[A Fascinating Traitor by Richard Henry Savage]@TWC D-Link bookA Fascinating Traitor CHAPTER VII 53/69
"You lucky young dog.
I suppose you are in the secret ?" But neither that night, nor two days later, at Major Hawke's superb dinner at the Delhi Club, did the jeunesse doree of the old capital extract an admission from that mysterious "secret service" man, Major Alan Hawke.
"You cannot deny, Hawke, that you dined at the marble house with the beauty whom we are all toasting," said a rallying roisterer. "And--with the Veiled Rose of Delhi!" said another, still more eagerly. "It is true, gentlemen" gravely said Major Hawke, "that I was invited to dinner at the marble house, but Madame Louison is a stranger to me, and I believe a tourist of some rank.

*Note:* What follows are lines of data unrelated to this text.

/-!
# The `Θ`-subalgebra theorem for unitary multiplicities `(41, 42)` — a `p = 83` cell by minimal-rank base points
# and sub-Levi recursion (Ribet 1983 Thm. 3, Lie step; abelian 83-folds of type `(41, 42)`)

Family `hodge`, layer `Literature/AlgebraicGeometry/Motives` (pure linear algebra over `ℂ`; no geometry). Research
context: cell `pub-hodge-ring2` (HONEST FRAMING: research route conditional on HC_CM; not a corollary; Q11.4-sentence-2
already refuted in dim ≥ 3), Literature lane gen 89. UNCONDITIONAL; theorems only, no definition, no named fact
(D-0026), no `sorry`.

THE PRINT. K. A. Ribet, Amer. J. Math. 105 (1983), Thm. 3 = Gordon's survey Thm. 6.3 (3) [held
`paper:arxiv-alg-geom_9709030` p. 18]. THE METHOD: `HodgeThetaSubalgebraUnitarySixteenTwentyOneCore` (a raising operator
`B` of MINIMAL non-zero rank `m`, the profile dichotomy `i + j ≤ m` or `i, j ≥ m`, tree cores making a Levi algebra full
or killing a Levi rank, lifts `UnitaryRaisingSpace.exists_raise_finrank_range_eq` + `UnitaryLeviSetup.exists_lift`, two
pencils `UnitaryGenericRank.exists_finrank_le_and_finrank_le`, the non-vanishing lemma
`UnitaryLeviFull.exists_raise_commute_apply_ne_zero`, TOOL C `UnitaryConstantRank.exists_raise_rank_ne_two`, TOOL F
`UnitaryConstantRank.false_of_le_rank`), the full-rank chain `UnitaryConstantRank.dvd_of_rank_eq_finrank`
(`HodgeThetaSubalgebraUnitaryNineTwentyEightCore`) and TOOL G `UnitaryOrthogonalChain.false_of_constProfile`.

THIS FILE assembles the core from the lemma files `HodgeThetaSubalgebraUnitaryFortyOneFortyTwoCorePart1` … `HodgeThetaSubalgebraUnitaryFortyOneFortyTwoCorePart2` (split for the gate's 200 kB cap).

THE CELL `(41 | 42)`. Good ranks 1, 5, 11, 13, 29, 31, 37, 41 (Levi types `(1|41)`, `(5|37)`, `(11|31)`, `(13|29)`, `(29|13)`, `(31|11)`, `(37|5)`, `(41|1)` are tree cores); a proper `𝔊` has
raising ranks in `{0, 2, 3, 4, 6, 7, 8, 9, 10, 12, 14, 15, 16, 17, 18, 19, 20, 21, 22, 23, 24, 25, 26, 27, 28, 30, 32, 33, 34, 35, 36, 38, 39, 40}`; `m` minimal non-zero, `B` of rank `m`; a commuting raising `X` has profile
`(i, j)` (`i + j` a raising rank, `i + j ≤ m` or `i, j ≥ m`). SUB-LEVI RECURSION: when the non-zero profiles are constantly
`(i, j)`, the Levi algebra `L⁺` (resp. `L⁻`) is a `Θ`-algebra whose non-zero raising ranks are all `i` (resp. `j`), and the
same minimal-rank analysis applies to it (the `sub…` lemmas of §1).
* `m = 2` (`U⁺` of type `(39 | 2)`, `U⁻` of type `(2 | 40)`): `L⁺` of type `(39 | 2)` is full and a lift with `i = 1` has `j ∈ {1}`, killed in `L⁻` (type `(2 | 40)`).
* `m = 3` (`U⁺` of type `(38 | 3)`, `U⁻` of type `(3 | 39)`): `L⁺` of type `(38 | 3)` is full and a lift with `i = 1` has `j ∈ {2}`, killed in `L⁻` (type `(3 | 39)`).
* `m = 4` (`U⁺` of type `(37 | 4)`, `U⁻` of type `(4 | 38)`): `L⁺` of type `(37 | 4)` is full and a lift with `i = 1` has `j ∈ {3}`, killed in `L⁻` (type `(4 | 38)`).
* `m = 6` (`U⁺` of type `(35 | 6)`, `U⁻` of type `(6 | 36)`): `L⁺` of type `(35 | 6)` is full and a lift with `i = 1` has `j ∈ {5}`, killed in `L⁻` (type `(6 | 36)`).
* `m = 7` (`U⁺` of type `(34 | 7)`, `U⁻` of type `(7 | 35)`): `L⁺` of type `(34 | 7)` is full and a lift with `i = 1` has `j ∈ {6}`, killed in `L⁻` (type `(7 | 35)`).
* `m = 8` (`U⁺` of type `(33 | 8)`, `U⁻` of type `(8 | 34)`): `L⁺` of type `(33 | 8)` is full and a lift with `i = 1` has `j ∈ {7}`, killed in `L⁻` (type `(8 | 34)`).
* `m = 9` (`U⁺` of type `(32 | 9)`, `U⁻` of type `(9 | 33)`): `L⁺` of type `(32 | 9)` is full and a lift with `i = 2` has `j ∈ {7}`, killed in `L⁻` (type `(9 | 33)`).
* `m = 10` (`U⁺` of type `(31 | 10)`, `U⁻` of type `(10 | 32)`): `L⁺` of type `(31 | 10)` is full and a lift with `i = 3` has `j ∈ {7}`, killed in `L⁻` (type `(10 | 32)`).
* `m = 12` (`U⁺` of type `(29 | 12)`, `U⁻` of type `(12 | 30)`): `L⁺` of type `(29 | 12)` is full and a lift with `i = 1` has `j ∈ {11}`, killed in `L⁻` (type `(12 | 30)`).
* `m = 14` (`U⁺` of type `(27 | 14)`, `U⁻` of type `(14 | 28)`): `L⁺` of type `(27 | 14)` is full and a lift with `i = 1` has `j ∈ {13}`, killed in `L⁻` (type `(14 | 28)`).
* `m = 15` (`U⁺` of type `(26 | 15)`, `U⁻` of type `(15 | 27)`): `L⁺` of type `(26 | 15)` is full and a lift with `i = 1` has `j ∈ {14}`, killed in `L⁻` (type `(15 | 27)`).
* `m = 16` (`U⁺` of type `(25 | 16)`, `U⁻` of type `(16 | 26)`): `L⁺` of type `(25 | 16)` is full and a lift with `i = 1` has `j ∈ {15}`, killed in `L⁻` (type `(16 | 26)`).
* `m = 17` (`U⁺` of type `(24 | 17)`, `U⁻` of type `(17 | 25)`): `L⁺` of type `(24 | 17)` is full and a lift with `i = 3` has `j ∈ {14}`, killed in `L⁻` (type `(17 | 25)`).
* `m = 18` (`U⁺` of type `(23 | 18)`, `U⁻` of type `(18 | 24)`): `L⁺` of type `(23 | 18)` is full and a lift with `i = 1` has `j ∈ {17}`, killed in `L⁻` (type `(18 | 24)`).
* `m = 19` (`U⁺` of type `(22 | 19)`, `U⁻` of type `(19 | 23)`): `L⁺` of type `(22 | 19)` is full and a lift with `i = 1` has `j ∈ {18}`, killed in `L⁻` (type `(19 | 23)`).
* `m = 20` (`U⁺` of type `(21 | 20)`, `U⁻` of type `(20 | 22)`): `L⁺` of type `(21 | 20)` is full and a lift with `i = 1` has `j ∈ {19}`, killed in `L⁻` (type `(20 | 22)`).
* `m = 21` (`U⁺` of type `(20 | 21)`, `U⁻` of type `(21 | 21)`): `L⁺` of type `(20 | 21)` is full; two pencils (lifts with `i = 1`, `i = 2`).
* `m = 22` (`U⁺` of type `(19 | 22)`, `U⁻` of type `(22 | 20)`): `L⁺` of type `(19 | 22)` is full and a lift with `i = 1` has no feasible `j`.
* `m = 23` (`U⁺` of type `(18 | 23)`, `U⁻` of type `(23 | 19)`): `L⁺` of type `(18 | 23)` is full and a lift with `i = 1` has no feasible `j`.
* `m = 24` (`U⁺` of type `(17 | 24)`, `U⁻` of type `(24 | 18)`): `L⁺` of type `(17 | 24)` is full and a lift with `i = 1` has no feasible `j`.
* `m = 25` (`U⁺` of type `(16 | 25)`, `U⁻` of type `(25 | 17)`): `L⁺` of type `(16 | 25)` is full and a lift with `i = 1` has no feasible `j`.
* `m = 26` (`U⁺` of type `(15 | 26)`, `U⁻` of type `(26 | 16)`): `L⁺` of type `(15 | 26)` is full and a lift with `i = 1` has no feasible `j`.
* `m = 27` (`U⁺` of type `(14 | 27)`, `U⁻` of type `(27 | 15)`): `L⁺` of type `(14 | 27)` is full and a lift with `i = 1` has no feasible `j`.
* `m = 28` (`U⁺` of type `(13 | 28)`, `U⁻` of type `(28 | 14)`): `L⁺` of type `(13 | 28)` is full and a lift with `i = 1` has no feasible `j`.
* `m = 30` (`U⁺` of type `(11 | 30)`, `U⁻` of type `(30 | 12)`): `L⁺` of type `(11 | 30)` is full and a lift with `i = 1` has no feasible `j`.
* `m = 32` (`U⁺` of type `(9 | 32)`, `U⁻` of type `(32 | 10)`): `L⁺` of type `(9 | 32)` is full and a lift with `i = 1` has no feasible `j`.
* `m = 33` (`U⁺` of type `(8 | 33)`, `U⁻` of type `(33 | 9)`): `L⁺` of type `(8 | 33)` is full and a lift with `i = 1` has no feasible `j`.
* `m = 34` (`U⁺` of type `(7 | 34)`, `U⁻` of type `(34 | 8)`): `L⁺` of type `(7 | 34)` is full and a lift with `i = 1` has no feasible `j`.
* `m = 35` (`U⁺` of type `(6 | 35)`, `U⁻` of type `(35 | 7)`): `L⁺` of type `(6 | 35)` is full and a lift with `i = 1` has no feasible `j`.
* `m = 36` (`U⁺` of type `(5 | 36)`, `U⁻` of type `(36 | 6)`): `L⁺` of type `(5 | 36)` is full and a lift with `i = 1` has no feasible `j`.
* `m = 38` (`U⁺` of type `(3 | 38)`, `U⁻` of type `(38 | 4)`): `L⁺` of type `(3 | 38)` is full and a lift with `i = 1` has no feasible `j`.
* `m = 39` (`U⁺` of type `(2 | 39)`, `U⁻` of type `(39 | 3)`): `L⁺` of type `(2 | 39)` is full and a lift with `i = 1` has no feasible `j`.
* `m = 40` (`U⁺` of type `(1 | 40)`, `U⁻` of type `(40 | 2)`): `L⁺` of type `(1 | 40)` is full and a lift with `i = 1` has no feasible `j`.

## References
* [Ribet1983] K. A. Ribet, *Hodge classes on certain types of abelian varieties*, Amer. J. Math. 105 (1983), Thm. 3.
* [Gordon1997] B. B. Gordon, *A survey of the Hodge conjecture for abelian varieties*, Thm. 6.3 (3), pp. 18–19.
* [Deligne1982HodgeCycles] P. Deligne, *Hodge cycles on abelian varieties*, LNM 900 (1982), I §3 Prop. 3.4, 3.6.
* [GoodmanWallachGTM255] R. Goodman, N. R. Wallach, GTM 255 (2009), §2.3.1, §4.1.1.
* [HoffmanKunze1971LinearAlgebra] K. Hoffman, R. Kunze, *Linear Algebra* (1971), §3.1 Thm. 2, §6.7, §8.5.
-/

noncomputable section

It was merely a formal affair. I believe that she brought letters from Paris to Hugh Johnstone." Late that night Alan Hawke laughed, as he pocketed his winnings at baccarat. "Three hundred pounds to the good! I'm a devil for luck!" And he sat down in his room to think over all the events of a day which had half turned his head.
Warned by Justine Delande that Madame Louison was bidden to dine with Hugh Johnstone, Alan Hawke closely interrogated her. She evidently knew and suspected nothing.